Just as the drone is an appropriate metaphor for the current age of globalization, the thistle captures the essence of tribal societies.

March 14, 2013

Drone launched from the USS Lassen in September 2010.Credit: Roberto Ruvalcaba/US Navy-Flickr (CC BY 2.0)

By 2012, the United States, in a move typical for its propensity to opt for excess in any matter of security, had commissioned just under 20,000 drones. About half of these are in use.

Ignoring the moral debate, drone operators are equally infatuated with the weapon and the sense of power it gives them. It leaves them “electrified” and “adrenalized.” Flying a drone is said to be “almost like playing the computer game Civilization,” a “sci-fi” experience.

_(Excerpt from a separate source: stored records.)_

import Summits.CriticalPhenomena.PercolationContinuityZ3.Theorems.PercNearOneGluingNoHeavyLowerTailSahiCombTriWShell

/-!
# The PAIR-LOCAL PRINCIPLE for `TRI_W(a)`: a one-cube inequality on five up-sets that proves `TriWIneq` for EVERY index cube

Support file of the one-cut programme (crux `NoHeavyLowerTail`, stmt-CriticalPhenomena-4575; cell `prim-masterthm`, seat P5 gen 23;
memo `FROM-prim-masterthm-p5-g23-PAIR-LOCAL.md`).  Target of the lane: `FiveUpSet.TriWIneq` (`…SahiCombTriWGeneral`, OPEN for `a ≥ 2` in general).

By the pair decomposition (`FiveUpSet.two_mul_triW`) `2 · triW P F G = Σ_x triWOne P (F x) (F xᶜ) (G x) (G xᶜ)`, where the thin-edge functional
`LatticeFiveUpSet.triWOne` is evaluated on the (in general NON-nested) pairs `(F x, F xᶜ)`, `(G x, G xᶜ)`.  Write `δ_x(u) = [u ∈ F x] − [u ∈ F xᶜ]`,
`ε_x(e) = [e ∈ G x] − [e ∈ G xᶜ]` (`FiveUpSet.sgnDiff`).  The KEY IDENTITY (`FiveUpSet.sum_sgnDiff_mul`) is

  `Σ_x δ_x(u) · ε_x(e) = 2 · (#(α_u ∩ β_e) − #(α_u ∩ refl β_e))`,   `α_u = idxSet F u`, `β_e = idxSet G e`,

twice a KLEITMAN GAP in the index cube (non-negative for monotone families, `card_inter_refl_le`).  Hence the

**PAIR-LOCAL PRINCIPLE (`FiveUpSet.triW_nonneg_of_pairLocalCert`).**  If for an up-set-free weight `κ : W → W → ℕ` and `c > 0` the ONE-CUBE inequality

  `(PLC_P)   c · triWOne P F F' G G' ≥ Σ_{u,e} κ(u,e) · ([u ∈ F] − [u ∈ F']) · ([e ∈ G] − [e ∈ G'])`   for ALL up-sets `F, F', G, G'` of `W`

holds (`FiveUpSet.PairLocalCert P c κ`), then `0 ≤ triW P F G` for EVERY index cube `Finset β` and all monotone families of up-sets `F, G` — i.e.
`TriWIneq` for this `P` and every `a`.  (PLC_P) involves FIVE up-sets of ONE cube and no nestedness; for nested pairs it strengthens the
five-up-set inequality, for general pairs it bounds the (possibly negative) thin-edge functional below by a signed bilinear form whose index-cube
average is a sum of Kleitman gaps.  Census/LP facts (memo §1–2, exact integer certificates, kit j163361/j163638): (PLC_P) holds with small integer
`κ` for EVERY up-set `P` of `2^n`, `n ≤ 3` (all `a` at once) — e.g. for `P = W \ {∅}`: `κ(u,uᶜ) = 1` (`u ≠ ∅, univ`), `κ(univ,univ) = 1`, `c = 1`.
This file proves the principle only (all `n`, all `a`); the instances are separate files.
HONEST LABEL: complete proofs, std axioms; a reduction (new proof architecture), not a proof of `TriWIneq`. [this work]
-/

namespace Summit.CriticalPhenomena.PercolationContinuityZ3.Theorems

namespace FiveUpSet

open Finset

variable {β γ : Type} [DecidableEq β] [Fintype β] [DecidableEq γ] [Fintype γ]

/-! ### Signed indicator differences and the key identity -/

/-- The signed indicator difference of an ordered pair of families at a point: `sgnDiff F F' u = [u ∈ F] − [u ∈ F'] ∈ {−1,0,1}`. [this work] -/
def sgnDiff (F F' : Finset (Finset γ)) (u : Finset γ) : ℤ :=
  (if u ∈ F then 1 else 0) - (if u ∈ F' then 1 else 0)

omit [Fintype γ] in
/-- `Σ_x [u ∈ F x][e ∈ G x] = #(α_u ∩ β_e)`. [this work] -/
theorem sum_ind_mul_ind (F G : Finset β → Finset (Finset γ)) (u e : Finset γ) :
    ∑ x : Finset β, (if u ∈ F x then (1 : ℤ) else 0) * (if e ∈ G x then (1 : ℤ) else 0)
      = ((idxSet F u ∩ idxSet G e).card : ℤ) := by
  have h : ∀ x : Finset β, (if u ∈ F x then (1 : ℤ) else 0) * (if e ∈ G x then (1 : ℤ) else 0)
      = if x ∈ idxSet F u ∩ idxSet G e then (1 : ℤ) else 0 := by
    intro x
    by_cases h1 : u ∈ F x <;> by_cases h2 : e ∈ G x <;> simp [h1, h2, mem_idxSet]
  rw [Finset.sum_congr rfl (fun x _ => h x), Finset.sum_boole, Finset.filter_univ_mem]

omit [Fintype γ] in
/-- `Σ_x [u ∈ F x][e ∈ G xᶜ] = #(α_u ∩ refl β_e)`. [this work] -/
theorem sum_ind_mul_ind_compl (F G : Finset β → Finset (Finset γ)) (u e : Finset γ) :
    ∑ x : Finset β, (if u ∈ F x then (1 : ℤ) else 0) * (if e ∈ G xᶜ then (1 : ℤ) else 0)
      = ((idxSet F u ∩ refl (idxSet G e)).card : ℤ) := by
  have h : ∀ x : Finset β, (if u ∈ F x then (1 : ℤ) else 0) * (if e ∈ G xᶜ then (1 : ℤ) else 0)
      = if x ∈ idxSet F u ∩ refl (idxSet G e) then (1 : ℤ) else 0 := by
    intro x
    by_cases h1 : u ∈ F x <;> by_cases h2 : e ∈ G xᶜ <;> simp [h1, h2, mem_idxSet, mem_refl]
  rw [Finset.sum_congr rfl (fun x _ => h x), Finset.sum_boole, Finset.filter_univ_mem]

omit [Fintype γ] in
/-- `Σ_x [u ∈ F xᶜ][e ∈ G x] = #(α_u ∩ refl β_e)` (re-index by the antipode of the index cube). [this work] -/
theorem sum_ind_compl_mul_ind (F G : Finset β → Finset (Finset γ)) (u e : Finset γ) :
    ∑ x : Finset β, (if u ∈ F xᶜ then (1 : ℤ) else 0) * (if e ∈ G x then (1 : ℤ) else 0)
      = ((idxSet F u ∩ refl (idxSet G e)).card : ℤ) := by
  rw [← sum_ind_mul_ind_compl F G u e]
  refine Fintype.sum_equiv (complEquiv β) _ _ fun x => ?_
  show (if u ∈ F xᶜ then (1 : ℤ) else 0) * (if e ∈ G x then (1 : ℤ) else 0)
      = (if u ∈ F xᶜ then (1 : ℤ) else 0) * (if e ∈ G xᶜᶜ then (1 : ℤ) else 0)
  rw [compl_compl]

omit [Fintype γ] in
/-- `Σ_x [u ∈ F xᶜ][e ∈ G xᶜ] = #(α_u ∩ β_e)`. [this work] -/
theorem sum_ind_compl_mul_ind_compl (F G : Finset β → Finset (Finset γ)) (u e : Finset γ) :
    ∑ x : Finset β, (if u ∈ F xᶜ then (1 : ℤ) else 0) * (if e ∈ G xᶜ then (1 : ℤ) else 0)
      = ((idxSet F u ∩ idxSet G e).card : ℤ) := by
  rw [← sum_ind_mul_ind F G u e]
  exact Fintype.sum_equiv (complEquiv β)
    (fun x => (if u ∈ F xᶜ then (1 : ℤ) else 0) * (if e ∈ G xᶜ then (1 : ℤ) else 0))
    (fun x => (if u ∈ F x then (1 : ℤ) else 0) * (if e ∈ G x then (1 : ℤ) else 0)) fun x => rfl

omit [Fintype γ] in
/-- **Key identity.**  Summed over the index cube, the product of the two signed pair differences is twice a Kleitman gap of the index profiles:
`Σ_x ([u ∈ F x] − [u ∈ F xᶜ]) · ([e ∈ G x] − [e ∈ G xᶜ]) = 2 · (#(α_u ∩ β_e) − #(α_u ∩ refl β_e))`. [this work] -/
theorem sum_sgnDiff_mul (F G : Finset β → Finset (Finset γ)) (u e : Finset γ) :
    ∑ x : Finset β, sgnDiff (F x) (F xᶜ) u * sgnDiff (G x) (G xᶜ) e
      = 2 * (((idxSet F u ∩ idxSet G e).card : ℤ) - (idxSet F u ∩ refl (idxSet G e)).card) := by
  have hx : ∀ x : Finset β, sgnDiff (F x) (F xᶜ) u * sgnDiff (G x) (G xᶜ) e
      = (((if u ∈ F x then (1 : ℤ) else 0) * (if e ∈ G x then (1 : ℤ) else 0)
        - (if u ∈ F x then (1 : ℤ) else 0) * (if e ∈ G xᶜ then (1 : ℤ) else 0))
        - (if u ∈ F xᶜ then (1 : ℤ) else 0) * (if e ∈ G x then (1 : ℤ) else 0))
        + (if u ∈ F xᶜ then (1 : ℤ) else 0) * (if e ∈ G xᶜ then (1 : ℤ) else 0) := by
    intro x; unfold sgnDiff; ring
  rw [Finset.sum_congr rfl (fun x _ => hx x), sum_add_distrib, sum_sub_distrib, sum_sub_distrib,
    sum_ind_mul_ind F G u e, sum_ind_mul_ind_compl F G u e, sum_ind_compl_mul_ind F G u e, sum_ind_compl_mul_ind_compl F G u e]
  ring

omit [Fintype γ] in
/-- The index-cube average of a signed pair product is non-negative for MONOTONE families (Kleitman's lemma in the index cube). [this work] -/
theorem sum_sgnDiff_mul_nonneg {F G : Finset β → Finset (Finset γ)} (hFm : Monotone F) (hGm : Monotone G) (u e : Finset γ) :
    0 ≤ ∑ x : Finset β, sgnDiff (F x) (F xᶜ) u * sgnDiff (G x) (G xᶜ) e := by
  rw [sum_sgnDiff_mul]
  have h := card_inter_refl_le (isUpperSet_idxSet hFm u) (isUpperSet_idxSet hGm e)
  omega

/-! ### The pair-local certificate and the principle -/

/-- **The pair-local certificate property (PLC_P).**  For a family `P` (the test up-set), a multiplier `c` and a weight `κ : W → W → ℕ`:
for ALL up-sets `F, F', G, G'` of the cube `W = Finset γ` (no nestedness assumed),
`Σ_u Σ_e κ(u,e) · ([u ∈ F] − [u ∈ F']) · ([e ∈ G] − [e ∈ G']) ≤ c · triWOne P F F' G G'`
(`triWOne` = the thin-edge functional of `…SahiCombFiveUpSetTriW` with the complementation antipode). [this work] -/
def PairLocalCert (P : Finset (Finset γ)) (c : ℕ) (κ : Finset γ → Finset γ → ℕ) : Prop :=
  ∀ F F' G G' : Finset (Finset γ),
    IsUpperSet (F : Set (Finset γ)) → IsUpperSet (F' : Set (Finset γ)) →
    IsUpperSet (G : Set (Finset γ)) → IsUpperSet (G' : Set (Finset γ)) →
      ∑ u : Finset γ, ∑ e : Finset γ, (κ u e : ℤ) * sgnDiff F F' u * sgnDiff G G' e
        ≤ (c : ℤ) * LatticeFiveUpSet.triWOne (complEquiv γ) P F F' G G'

/-- **The pair-local principle.**  A pair-local certificate for `P` (with `c > 0`) gives `0 ≤ triW P F G` for EVERY index cube `Finset β` and all
monotone families `F, G` of up-sets of `W`.  Proof: sum (PLC_P) over the antipodal pairs `(x, xᶜ)` of the index cube; the left-hand sides add up,
by `sum_sgnDiff_mul`, to `Σ_{u,e} κ(u,e) · 2 · (Kleitman gap of α_u, β_e) ≥ 0`, the right-hand sides to `c · 2 · triW P F G` (`two_mul_triW`). [this work] -/
theorem triW_nonneg_of_pairLocalCert {P : Finset (Finset γ)} {c : ℕ} {κ : Finset γ → Finset γ → ℕ}
    (hc : 0 < c) (hcert : PairLocalCert P c κ) (F G : Finset β → Finset (Finset γ))
    (hF : ∀ x, IsUpperSet (F x : Set (Finset γ))) (hG : ∀ x, IsUpperSet (G x : Set (Finset γ)))
    (hFm : Monotone F) (hGm : Monotone G) :
    0 ≤ triW P F G := by
  -- sum the certificate over the index cube
  have hsum : ∑ x : Finset β, ∑ u : Finset γ, ∑ e : Finset γ,
        (κ u e : ℤ) * sgnDiff (F x) (F xᶜ) u * sgnDiff (G x) (G xᶜ) e
      ≤ ∑ x : Finset β, (c : ℤ) * LatticeFiveUpSet.triWOne (complEquiv γ) P (F x) (F xᶜ) (G x) (G xᶜ) :=
    sum_le_sum fun x _ => hcert (F x) (F xᶜ) (G x) (G xᶜ) (hF x) (hF xᶜ) (hG x) (hG xᶜ)
  -- the right-hand side is `2c · triW`
  have hR : ∑ x : Finset β, (c : ℤ) * LatticeFiveUpSet.triWOne (complEquiv γ) P (F x) (F xᶜ) (G x) (G xᶜ)
      = (c : ℤ) * (2 * triW P F G) := by
    rw [two_mul_triW, mul_sum]
  -- the left-hand side is a non-negative combination of Kleitman gaps
  have hL : 0 ≤ ∑ x : Finset β, ∑ u : Finset γ, ∑ e : Finset γ,
        (κ u e : ℤ) * sgnDiff (F x) (F xᶜ) u * sgnDiff (G x) (G xᶜ) e := by
    rw [sum_comm]
    refine sum_nonneg fun u _ => ?_
    rw [sum_comm]
    refine sum_nonneg fun e _ => ?_
    have hk : ∑ x : Finset β, (κ u e : ℤ) * sgnDiff (F x) (F xᶜ) u * sgnDiff (G x) (G xᶜ) e
        = (κ u e : ℤ) * ∑ x : Finset β, sgnDiff (F x) (F xᶜ) u * sgnDiff (G x) (G xᶜ) e := by
      rw [mul_sum]
      refine sum_congr rfl fun x _ => ?_
      ring
    rw [hk]
    exact mul_nonneg (by exact_mod_cast Nat.zero_le _) (sum_sgnDiff_mul_nonneg hFm hGm u e)
  have h2 : 0 ≤ (c : ℤ) * (2 * triW P F G) := by rw [← hR]; exact hL.trans hsum
  have hc' : (0 : ℤ) < c := by exact_mod_cast hc
  nlinarith

/-- The principle in `TriWIneq` shape: pair-local certificates for every up-set `P` of a fibre cube `Finset γ` give `TriWIneq` on every cell
`(a, #γ)`, all `a`. [this work] -/
theorem triW_nonneg_of_forall_pairLocalCert
    (h : ∀ P : Finset (Finset γ), IsUpperSet (P : Set (Finset γ)) → ∃ c κ, 0 < c ∧ PairLocalCert P c κ)
    (P : Finset (Finset γ)) (hP : IsUpperSet (P : Set (Finset γ))) (F G : Finset β → Finset (Finset γ))
    (hF : ∀ x, IsUpperSet (F x : Set (Finset γ))) (hG : ∀ x, IsUpperSet (G x : Set (Finset γ)))
    (hFm : Monotone F) (hGm : Monotone G) :
    0 ≤ triW P F G := by
  obtain ⟨c, κ, hc, hcert⟩ := h P hP
  exact triW_nonneg_of_pairLocalCert hc hcert F G hF hG hFm hGm

end FiveUpSet

end Summit.CriticalPhenomena.PercolationContinuityZ3.Theorems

A U.S. drone operator in New Mexico revealed the extent to which individuals across the world can be observed in their most private moments. “We watch people for months,” he said. “We see them playing with their dogs or doing their laundry. We know their patterns, like we know our neighbors’ patterns. We even go to their funerals.”

Another drone operator spoke of watching people having sex at night through infrared cameras. The last statement, in particular, has to be read keeping in mind the importance Muslim tribal peoples give to notions of modesty and privacy.

The victims of all drone attacks are, in effect, treated like insects. That description is not my invention, but a reflection of the military slang for a successful strike. The victim that is blown apart on the screen in a display of blood and gore is called “bug splat.”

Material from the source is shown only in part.